• Aim of the task: Only one stretch of the data below is needed. Output the lines from the one with "from PRINT-by-name Poitou–Tate" up to and including the one with "theorem levelLift_of_local_two (hPT", exactly as they stand.

• Data supplied:
*** Begin section ***
/-- **`LIFT₃` from the two local statements at `2`** (`δinf` discharged by `dualKummerAtInfinity`).
[cite: GreenbergLNM1716, §4 pp. 122–126] -/
theorem levelTarget_of_local_two
    (T2 : ∀ (W : WeierstrassCurve ℚ) [W.IsElliptic] [W.IsGloballyMinimal],
      W.HasMultiplicativeReductionAtPrime 2 →
      ∀ (κ : ZpExtension ℚ 2) (_hκ : κ.IsCyclotomic) (γ : absoluteGaloisGroup ℚ)
        (_hγ : κ.IsTopGenerator γ),
      {u : ℤ | (2 : ℤ) ∣ u - 1 ∧
        ¬ ∀ c : W.subgroupH1 2 κ.kerSubgroup,
        (∀ v ∈ {v : HeightOneSpectrum (𝓞 ℚ) | ((2 : ℕ) : 𝓞 ℚ) ∈ v.asIdeal},
            u • W.conjH1 2 κ.kerSubgroup γ c - c ∈ W.localKerOver 2 κ.kerSubgroup (v.adicCompletion ℚ)) →
        ∃ (hu : (2 : ℤ) ∣ u - 1) (J : ℕ),
          ∀ v ∈ {v : HeightOneSpectrum (𝓞 ℚ) | ((2 : ℕ) : 𝓞 ℚ) ∈ v.asIdeal},
            ∃ t : galoisCohomology
              ((W.twistedTorsionGaloisModule 2 κ J u hu).restrictField (v.adicCompletion ℚ)) 1,
              W.twistedTorsionToLocalH1 2 κ J u hu (v.adicCompletion ℚ) t =
                W.localResOver 2 κ.kerSubgroup (v.adicCompletion ℚ) c}.Finite)
    (δ2 : ∀ (W : WeierstrassCurve ℚ) [W.IsElliptic] [W.IsGloballyMinimal],
      W.HasMultiplicativeReductionAtPrime 2 →
      ∀ (κ : ZpExtension ℚ 2) (_hκ : κ.IsCyclotomic) (J : ℕ) (u u' : ℤ) (hu : (2 : ℤ) ∣ u - 1)
        (hu' : (2 : ℤ) ∣ u' - 1) (huu' : ((2 : ℤ) ^ J) ∣ u * u' - 1)
        (e : W.geomTorsion ((2 ^ J : ℕ) : ℤ) → W.geomTorsion ((2 ^ J : ℕ) : ℤ) → AlgebraicClosure ℚ)
        (hμ : ∀ S T, e S T ^ (2 ^ J) = 1)
        (hadd₁ : ∀ S₁ S₂ T, e (S₁ + S₂) T = e S₁ T * e S₂ T)
        (hadd₂ : ∀ S T₁ T₂, e S (T₁ + T₂) = e S T₁ * e S T₂)
        (hgal : ∀ (σ : absoluteGaloisGroup ℚ) (S T : W.geomTorsion ((2 ^ J : ℕ) : ℤ)),
          σ • e S T = e (σ • S) (σ • T))
        (_halt : ∀ T, e T T = 1) (_hnondeg : ∀ T, (∀ S, e S T = 1) → T = 0),
      ∀ [Finite (W.geomTorsion ((2 ^ J : ℕ) : ℤ))],
      ∀ (v : HeightOneSpectrum (𝓞 ℚ)), ((2 : ℕ) : 𝓞 ℚ) ∈ v.asIdeal →
      ∀ (ιv : galoisCohomology ((DiscreteGaloisModule.mu ℚ (2 ^ J)).toLocal (Sum.inr v)) 2 →+ ZMod (2 ^ J)),
        Function.Bijective ιv →
      ∀ (y' : galoisCohomology
          ((W.twistedTorsionGaloisModule 2 κ J u' hu').restrictField (v.adicCompletion ℚ)) 1),
        (∀ a : galoisCohomology
            ((W.twistedTorsionGaloisModule 2 κ J u hu).restrictField (v.adicCompletion ℚ)) 1,
          W.twistedTorsionToLocalH1 2 κ J u hu (v.adicCompletion ℚ) a = 0 →
          localTatePairingZMod (W.twistedTorsionGaloisModule 2 κ J u hu) (2 ^ J) (Sum.inr v) ιv a
            (galoisCohomology.map
              ((W.twistedWeilDual 2 κ J hu hu' huu' e hμ hadd₁ hadd₂ hgal).restrictField
                (v.adicCompletion ℚ)) 1 y') = 0) →
        W.twistedTorsionToLocalH1 2 κ J u' hu' (v.adicCompletion ℚ) y' = 0) :
    ∀ (W : WeierstrassCurve ℚ) [W.IsElliptic] [W.IsGloballyMinimal],
      W.HasMultiplicativeReductionAtPrime 2 →
      ∀ (κ : ZpExtension ℚ 2) (_hκ : κ.IsCyclotomic) (γ : absoluteGaloisGroup ℚ)
        (_hγ : κ.IsTopGenerator γ) (S₀ : Finset (HeightOneSpectrum (𝓞 ℚ)))
        (_hne : S₀.Nonempty)
        (_hS₀ : ∀ v ∈ S₀, ((2 : ℕ) : 𝓞 ℚ) ∉ v.asIdeal)
        (_hbad : ∀ v : HeightOneSpectrum (𝓞 ℚ), v ∉ S₀ → ((2 : ℕ) : 𝓞 ℚ) ∉ v.asIdeal →
          W.HasGoodReductionAt v)
        (D : W.SelmerDualData κ γ) [Module.Finite (IwasawaAlgebra 2) D.X], D.IsTorsion →
      {u : ℤ | (2 : ℤ) ∣ u - 1 ∧
        ¬ ∀ c ∈ unramifiedOutside κ.kerSubgroup (W.geomPrimaryTorsion 2) 2
            (↑S₀ : Set (HeightOneSpectrum (𝓞 ℚ))),
        (∀ v ∈ {v : HeightOneSpectrum (𝓞 ℚ) | ((2 : ℕ) : 𝓞 ℚ) ∈ v.asIdeal},
            u • W.conjH1 2 κ.kerSubgroup γ c - c ∈ W.localKerOver 2 κ.kerSubgroup (v.adicCompletion ℚ)) →
        (∀ w : InfinitePlace ℚ,
            u • W.conjH1 2 κ.kerSubgroup γ c - c ∈ W.localKerOver 2 κ.kerSubgroup w.Completion) →
        ∃ (hu : (2 : ℤ) ∣ u - 1) (J : ℕ)
          (t : Π v : Place ℚ,
            galoisCohomology ((W.twistedTorsionGaloisModule 2 κ J u hu).toLocal v) 1),
          (∀ v : HeightOneSpectrum (𝓞 ℚ), ((2 : ℕ) : 𝓞 ℚ) ∉ v.asIdeal → t (Sum.inr v) = 0) ∧
          (∀ v ∈ {v : HeightOneSpectrum (𝓞 ℚ) | ((2 : ℕ) : 𝓞 ℚ) ∈ v.asIdeal},
            W.twistedTorsionToLocalH1 2 κ J u hu (v.adicCompletion ℚ) (t (Sum.inr v)) =
              W.localResOver 2 κ.kerSubgroup (v.adicCompletion ℚ) c) ∧
          (∀ w : InfinitePlace ℚ,
            W.twistedTorsionToLocalH1 2 κ J u hu w.Completion (t (Sum.inl w)) =
              W.localResOver 2 κ.kerSubgroup w.Completion c) ∧
          (∀ [Finite (W.geomTorsion ((2 ^ J : ℕ) : ℤ))] (inv : LocalInvariants ℚ (2 ^ J)),
              inv.IsPerfect → inv.SumLocalTermEqZero → inv.UnramifiedOrthogonal → inv.SelmerComplement →
              inv.InjectiveAtRealPlaces →
            ∀ y ∈ (inv.dualSelmerStructure (W.twistedTorsionGaloisModule 2 κ J u hu)
                (W.twistedKummerSelmerStructure 2 S₀ κ J u hu)).selmerGroup,
              (∀ v : HeightOneSpectrum (𝓞 ℚ), ((2 : ℕ) : 𝓞 ℚ) ∈ v.asIdeal →
                localTatePairingZMod (W.twistedTorsionGaloisModule 2 κ J u hu) (2 ^ J) (Sum.inr v)
                  (inv (Sum.inr v)) (t (Sum.inr v))
                  (galoisCohomology.localization
                    ((W.twistedTorsionGaloisModule 2 κ J u hu).tateDual (2 ^ J)) (Sum.inr v) 1 y) = 0) ∧
              (∀ w : InfinitePlace ℚ,
                localTatePairingZMod (W.twistedTorsionGaloisModule 2 κ J u hu) (2 ^ J) (Sum.inl w)
                  (inv (Sum.inl w)) (t (Sum.inl w))
                  (galoisCohomology.localization
                    ((W.twistedTorsionGaloisModule 2 κ J u hu).tateDual (2 ^ J)) (Sum.inl w) 1 y) =
                  0))}.Finite :=
  levelTarget_of_local_alt T2 δ2 dualKummerAtInfinity

/-- **`LIFT₂` from PRINT-by-name Poitou–Tate + the two local statements at `2`.**
[cite: GreenbergLNM1716, §4 pp. 122–126] [cite: MilneADT2006, Ch. I, Thm. 4.10(b)] -/
theorem levelLift_of_local_two (hPT : poitouTate_selmerStructure_duality_real ℚ)
    (T2 : ∀ (W : WeierstrassCurve ℚ) [W.IsElliptic] [W.IsGloballyMinimal],
      W.HasMultiplicativeReductionAtPrime 2 →
      ∀ (κ : ZpExtension ℚ 2) (_hκ : κ.IsCyclotomic) (γ : absoluteGaloisGroup ℚ)
        (_hγ : κ.IsTopGenerator γ),
      {u : ℤ | (2 : ℤ) ∣ u - 1 ∧
        ¬ ∀ c : W.subgroupH1 2 κ.kerSubgroup,
        (∀ v ∈ {v : HeightOneSpectrum (𝓞 ℚ) | ((2 : ℕ) : 𝓞 ℚ) ∈ v.asIdeal},
            u • W.conjH1 2 κ.kerSubgroup γ c - c ∈ W.localKerOver 2 κ.kerSubgroup (v.adicCompletion ℚ)) →
        ∃ (hu : (2 : ℤ) ∣ u - 1) (J : ℕ),
          ∀ v ∈ {v : HeightOneSpectrum (𝓞 ℚ) | ((2 : ℕ) : 𝓞 ℚ) ∈ v.asIdeal},
            ∃ t : galoisCohomology
              ((W.twistedTorsionGaloisModule 2 κ J u hu).restrictField (v.adicCompletion ℚ)) 1,
              W.twistedTorsionToLocalH1 2 κ J u hu (v.adicCompletion ℚ) t =
                W.localResOver 2 κ.kerSubgroup (v.adicCompletion ℚ) c}.Finite)
    (δ2 : ∀ (W : WeierstrassCurve ℚ) [W.IsElliptic] [W.IsGloballyMinimal],
      W.HasMultiplicativeReductionAtPrime 2 →
      ∀ (κ : ZpExtension ℚ 2) (_hκ : κ.IsCyclotomic) (J : ℕ) (u u' : ℤ) (hu : (2 : ℤ) ∣ u - 1)
        (hu' : (2 : ℤ) ∣ u' - 1) (huu' : ((2 : ℤ) ^ J) ∣ u * u' - 1)
        (e : W.geomTorsion ((2 ^ J : ℕ) : ℤ) → W.geomTorsion ((2 ^ J : ℕ) : ℤ) → AlgebraicClosure ℚ)
        (hμ : ∀ S T, e S T ^ (2 ^ J) = 1)
        (hadd₁ : ∀ S₁ S₂ T, e (S₁ + S₂) T = e S₁ T * e S₂ T)
        (hadd₂ : ∀ S T₁ T₂, e S (T₁ + T₂) = e S T₁ * e S T₂)
        (hgal : ∀ (σ : absoluteGaloisGroup ℚ) (S T : W.geomTorsion ((2 ^ J : ℕ) : ℤ)),
          σ • e S T = e (σ • S) (σ • T))
        (_halt : ∀ T, e T T = 1) (_hnondeg : ∀ T, (∀ S, e S T = 1) → T = 0),
      ∀ [Finite (W.geomTorsion ((2 ^ J : ℕ) : ℤ))],
      ∀ (v : HeightOneSpectrum (𝓞 ℚ)), ((2 : ℕ) : 𝓞 ℚ) ∈ v.asIdeal →
      ∀ (ιv : galoisCohomology ((DiscreteGaloisModule.mu ℚ (2 ^ J)).toLocal (Sum.inr v)) 2 →+ ZMod (2 ^ J)),
        Function.Bijective ιv →
      ∀ (y' : galoisCohomology
          ((W.twistedTorsionGaloisModule 2 κ J u' hu').restrictField (v.adicCompletion ℚ)) 1),
        (∀ a : galoisCohomology
            ((W.twistedTorsionGaloisModule 2 κ J u hu).restrictField (v.adicCompletion ℚ)) 1,
          W.twistedTorsionToLocalH1 2 κ J u hu (v.adicCompletion ℚ) a = 0 →
          localTatePairingZMod (W.twistedTorsionGaloisModule 2 κ J u hu) (2 ^ J) (Sum.inr v) ιv a
            (galoisCohomology.map
              ((W.twistedWeilDual 2 κ J hu hu' huu' e hμ hadd₁ hadd₂ hgal).restrictField
                (v.adicCompletion ℚ)) 1 y') = 0) →
        W.twistedTorsionToLocalH1 2 κ J u' hu' (v.adicCompletion ℚ) y' = 0) :
    ∀ (W : WeierstrassCurve ℚ) [W.IsElliptic] [W.IsGloballyMinimal],
      W.HasMultiplicativeReductionAtPrime 2 →
      ∀ (κ : ZpExtension ℚ 2) (_hκ : κ.IsCyclotomic) (γ : absoluteGaloisGroup ℚ)
        (_hγ : κ.IsTopGenerator γ) (S₀ : Finset (HeightOneSpectrum (𝓞 ℚ)))
        (_hne : S₀.Nonempty)
        (_hS₀ : ∀ v ∈ S₀, ((2 : ℕ) : 𝓞 ℚ) ∉ v.asIdeal)
        (_hbad : ∀ v : HeightOneSpectrum (𝓞 ℚ), v ∉ S₀ → ((2 : ℕ) : 𝓞 ℚ) ∉ v.asIdeal →
          W.HasGoodReductionAt v)
        (D : W.SelmerDualData κ γ) [Module.Finite (IwasawaAlgebra 2) D.X], D.IsTorsion →
      {u : ℤ | (2 : ℤ) ∣ u - 1 ∧
        ¬ ∀ c ∈ unramifiedOutside κ.kerSubgroup (W.geomPrimaryTorsion 2) 2
            (↑S₀ : Set (HeightOneSpectrum (𝓞 ℚ))),
        (∀ v ∈ {v : HeightOneSpectrum (𝓞 ℚ) | ((2 : ℕ) : 𝓞 ℚ) ∈ v.asIdeal},
            u • W.conjH1 2 κ.kerSubgroup γ c - c ∈ W.localKerOver 2 κ.kerSubgroup (v.adicCompletion ℚ)) →
        (∀ w : InfinitePlace ℚ,
            u • W.conjH1 2 κ.kerSubgroup γ c - c ∈ W.localKerOver 2 κ.kerSubgroup w.Completion) →
        ∃ (hu : (2 : ℤ) ∣ u - 1) (J : ℕ)
          (x : galoisCohomology (W.twistedTorsionGaloisModule 2 κ J u hu) 1),
          (∀ v : HeightOneSpectrum (𝓞 ℚ), v ∉ S₀ → ((2 : ℕ) : 𝓞 ℚ) ∉ v.asIdeal →
            galoisCohomology.res (W.twistedTorsionGaloisModule 2 κ J u hu) (v.adicCompletion ℚ) 1 x ∈
              DiscreteGaloisModule.unramifiedSubgroup
                ((W.twistedTorsionGaloisModule 2 κ J u hu).restrictField (v.adicCompletion ℚ)) 1) ∧
          (∀ v ∈ {v : HeightOneSpectrum (𝓞 ℚ) | ((2 : ℕ) : 𝓞 ℚ) ∈ v.asIdeal},
            W.twistedTorsionToLocalH1 2 κ J u hu (v.adicCompletion ℚ)
                (galoisCohomology.res (W.twistedTorsionGaloisModule 2 κ J u hu) (v.adicCompletion ℚ) 1 x) =
              W.localResOver 2 κ.kerSubgroup (v.adicCompletion ℚ) c) ∧
          (∀ w : InfinitePlace ℚ,
            W.twistedTorsionToLocalH1 2 κ J u hu w.Completion
                (galoisCohomology.res (W.twistedTorsionGaloisModule 2 κ J u hu) w.Completion 1 x) =
              W.localResOver 2 κ.kerSubgroup w.Completion c)}.Finite :=
  levelLift_of_orthogonal hPT (levelTarget_of_local_two T2 δ2)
*** End section ***
• Your response:
/-- **`LIFT₂` from PRINT-by-name Poitou–Tate + the two local statements at `2`.**
[cite: GreenbergLNM1716, §4 pp. 122–126] [cite: MilneADT2006, Ch. I, Thm. 4.10(b)] -/
theorem levelLift_of_local_two (hPT : poitouTate_selmerStructure_duality_real ℚ)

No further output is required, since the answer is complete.